As a side question, what font do you use with Delphi 2010? (I'm currently using ProggyClean)

Barry Kelly said...

I use Dina for all programming, including Delphi, terminal windows, text editors, etc.

Xepol said...

Jeff Atwood has a good set of screenshots at

http://www.codinghorror.com/blog/2007/10/revisiting-programming-fonts.html

And there are a pile of fonts listed at

http://keithdevens.com/wiki/ProgrammerFonts


But any search for the terms [programming font] should turn up a million people saying programmers are need very specific things out of fonts, and then only agree that new courier is ugly - after that there is zero consensus.

After trying all the fonts each time this comes up, I keep coming back to new courier - although Raize might get a fair look this time!

http://www.raize.com/DevTools/Tools/RzFont.asp

Javier said...

Same here, Dina rocks, and when I must choose a TTF I usually end with Consolas.

Warren said...

I like EnvyR:

http://damieng.com/blog/2008/05/26/envy-code-r-preview-7-coding-font-released

Anybody who needs to telnet/ssh into a unix/linux box and use miniterm, or edit/compile ancient Pascal-for-dos will appreciate the dos-style line-drawing characters. Can your font do that? :-)


W

Foersom said...

I use Lucida Console size 9. I selected that one back in the days of Win NT4, mainly because it was the best of the standard Windows font ;-).

Jolyon Smith said...

BitStream Vera Sans Mono FTW!

http://www.gnome.org/fonts/

Unknown said...

May I suggest Anonymous. I tried it a few years ago, and now I swear by it.

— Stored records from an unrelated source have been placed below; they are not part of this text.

import Summits.Ventures.PercRepro.S2ThirteenSeven
import Summits.Ventures.PercRepro.S2ThirteenSevenNuFour
import Summits.Ventures.PercRepro.S2TwelveSevenK1NuFour
import Summits.Ventures.PercRepro.S2ElevenSevenK2NuFour

/-!
# PercRepro — S2: THE CELL `(13, 7)` MODULO ITS COLOOP-FREE SPREAD CASE, AND MODULO p1's PLANE-POOR `8`-SPREAD TABLE (p7, gen 17;
sub-claim S2; the second cell of the row `p = 13`)

The double coloop split `c025_core_five_thirteen_seven_of_cells` with its three sub-cells discharged: the twice-scaled cell `(11, 7)`
at `K₂` (`c025_eleven_seven_k2`, unconditional, coloops allowed), the scaled coloop-free cell `(12, 7)` at `K₁`
(`c025_twelve_seven_cfk1`, unconditional) and the coloop-free cell `(13, 7)` modulo its spread case
(`c025_thirteen_seven_cf_of_spread`) — **`c025_core_five_thirteen_seven_of_spread`**: `RLS M 13 5` on every `e`-free core of rank `13`
on `20` points, MODULO the coloop-free spread case of `(13, 7)` (the hypothesis `hspread`). With the spread case of
`S2ThirteenSevenSpread`, which rests on p1 g33's `s₅ ≤ 146` modulo the plane-poor `8`-spread table at nullities `3 … 6`:
**`c025_core_five_thirteen_seven_of_table (ht : the table) (M) [M.Finite] (hR : eRank = 13) (hn : |E| = 13 + 7) (hfree) : RLS M 13 5`**
— THE CELL `(13, 7)`, CONDITIONAL ON THE TABLE. Nothing beyond these statements is claimed; the window move is the lead's. Axioms:
standard.
-/

open scoped Matroid

namespace PercRepro

namespace ThmN

open Set

variable {α : Type}

/-- **The cell `(13, 7)` modulo the coloop-free spread case**: the double coloop split with the sub-cells `(11, 7)` at `K₂` and
`(12, 7)` at `K₁` discharged unconditionally and the coloop-free cell reduced to its spread case. -/
theorem c025_core_five_thirteen_seven_of_spread
    (hspread : ∀ (M : Matroid α) [M.Finite], M.eRank = ((13 : ℕ) : ℕ∞) → M.E.ncard = 13 + 7 →
      (∀ e ∈ M.E, ∃ A ⊆ M.E \ {e}, e ∉ M.closure A ∧ e ∉ M.closure ((M.E \ {e}) \ A)) → (∀ e, ¬ M.IsColoop e) →
      ¬ (∃ W ⊆ M.E, W.ncard ≤ 9 ∧ W.encard = M.eRk W + 4) → RLS M 13 5)
    (M : Matroid α) [M.Finite]
    (hR : M.eRank = ((13 : ℕ) : ℕ∞)) (hn : M.E.ncard = 13 + 7)
    (hfree : ∀ e ∈ M.E, ∃ A ⊆ M.E \ {e}, e ∉ M.closure A ∧ e ∉ M.closure ((M.E \ {e}) \ A)) : RLS M 13 5 :=
  c025_core_five_thirteen_seven_of_cells
    (fun M' _ hR' hn' hfree' hK' => c025_thirteen_seven_cf_of_spread hspread M' hR' hn' hfree' hK')
    (fun M' _ hR' hn' hfree' hK' => c025_twelve_seven_cfk1 M' hR' hn' hfree' hK')
    (fun M' _ hR' hn' hfree' => c025_eleven_seven_k2 M' hR' hn' hfree') M hR hn hfree

/-- **The cell `(13, 7)` modulo p1's plane-poor `8`-spread table at nullities `3 … 6`** (the hypothesis `ht` of
`S1.ncard_fiveCircuits_le_one_forty_six_thirteen_seven_of_tPoorSix`, verbatim): `RLS M 13 5` on every `e`-free core of rank `13` on
`20` points — CONDITIONAL on the table. -/
theorem c025_core_five_thirteen_seven_of_table
    (ht : ∀ (N' : Matroid α) [N'.Finite], S1.PlanePoor N' → S1.Spread8 N' → ∀ j : ℕ, 3 ≤ j → j ≤ 6 →
      N'.E.encard = N'.eRank + j → ∀ f ∈ N'.E,
      {D : Set α | N'.IsCircuit D ∧ D.ncard = 4 ∧ f ∈ D}.ncard ≤ S1.tPoorSix j)
    (M : Matroid α) [M.Finite]
    (hR : M.eRank = ((13 : ℕ) : ℕ∞)) (hn : M.E.ncard = 13 + 7)
    (hfree : ∀ e ∈ M.E, ∃ A ⊆ M.E \ {e}, e ∉ M.closure A ∧ e ∉ M.closure ((M.E \ {e}) \ A)) : RLS M 13 5 :=
  c025_core_five_thirteen_seven_of_spread
    (fun M' _ hR' hn' hfree' hK' h4' => c025_thirteen_seven_cf_spread_of_table ht M' hR' hn' hfree' hK' h4') M hR hn hfree

end ThmN

end PercRepro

http://www.ms-studio.com/FontSales/anonymouspro.html

stanleyxu (2nd) said...

DejaVu sans mono is recommended for Linux. It renders different (ugly) in Windows. Consolas 10px is my choice. I am sure, you will love it sooner or later

Unknown said...

RE zoom level, in the lower left corner of the code window in VS 2010, I have a small dropdown list showing the current and available zoom levels. It looks similar to the zoom dropdown list in the lower right corner of IE.

Unknown said...

I use Liberation Mono.

Eduard said...

I use this Dina TTF variant in VS2010 and SharpDevelop 4 at size 8:
http://chrisrickard.blogspot.com/2010/03/dina-font-for-visual-studio-2010.html

Leus said...

Of course everybody is wrong, except those of us who use Monaco.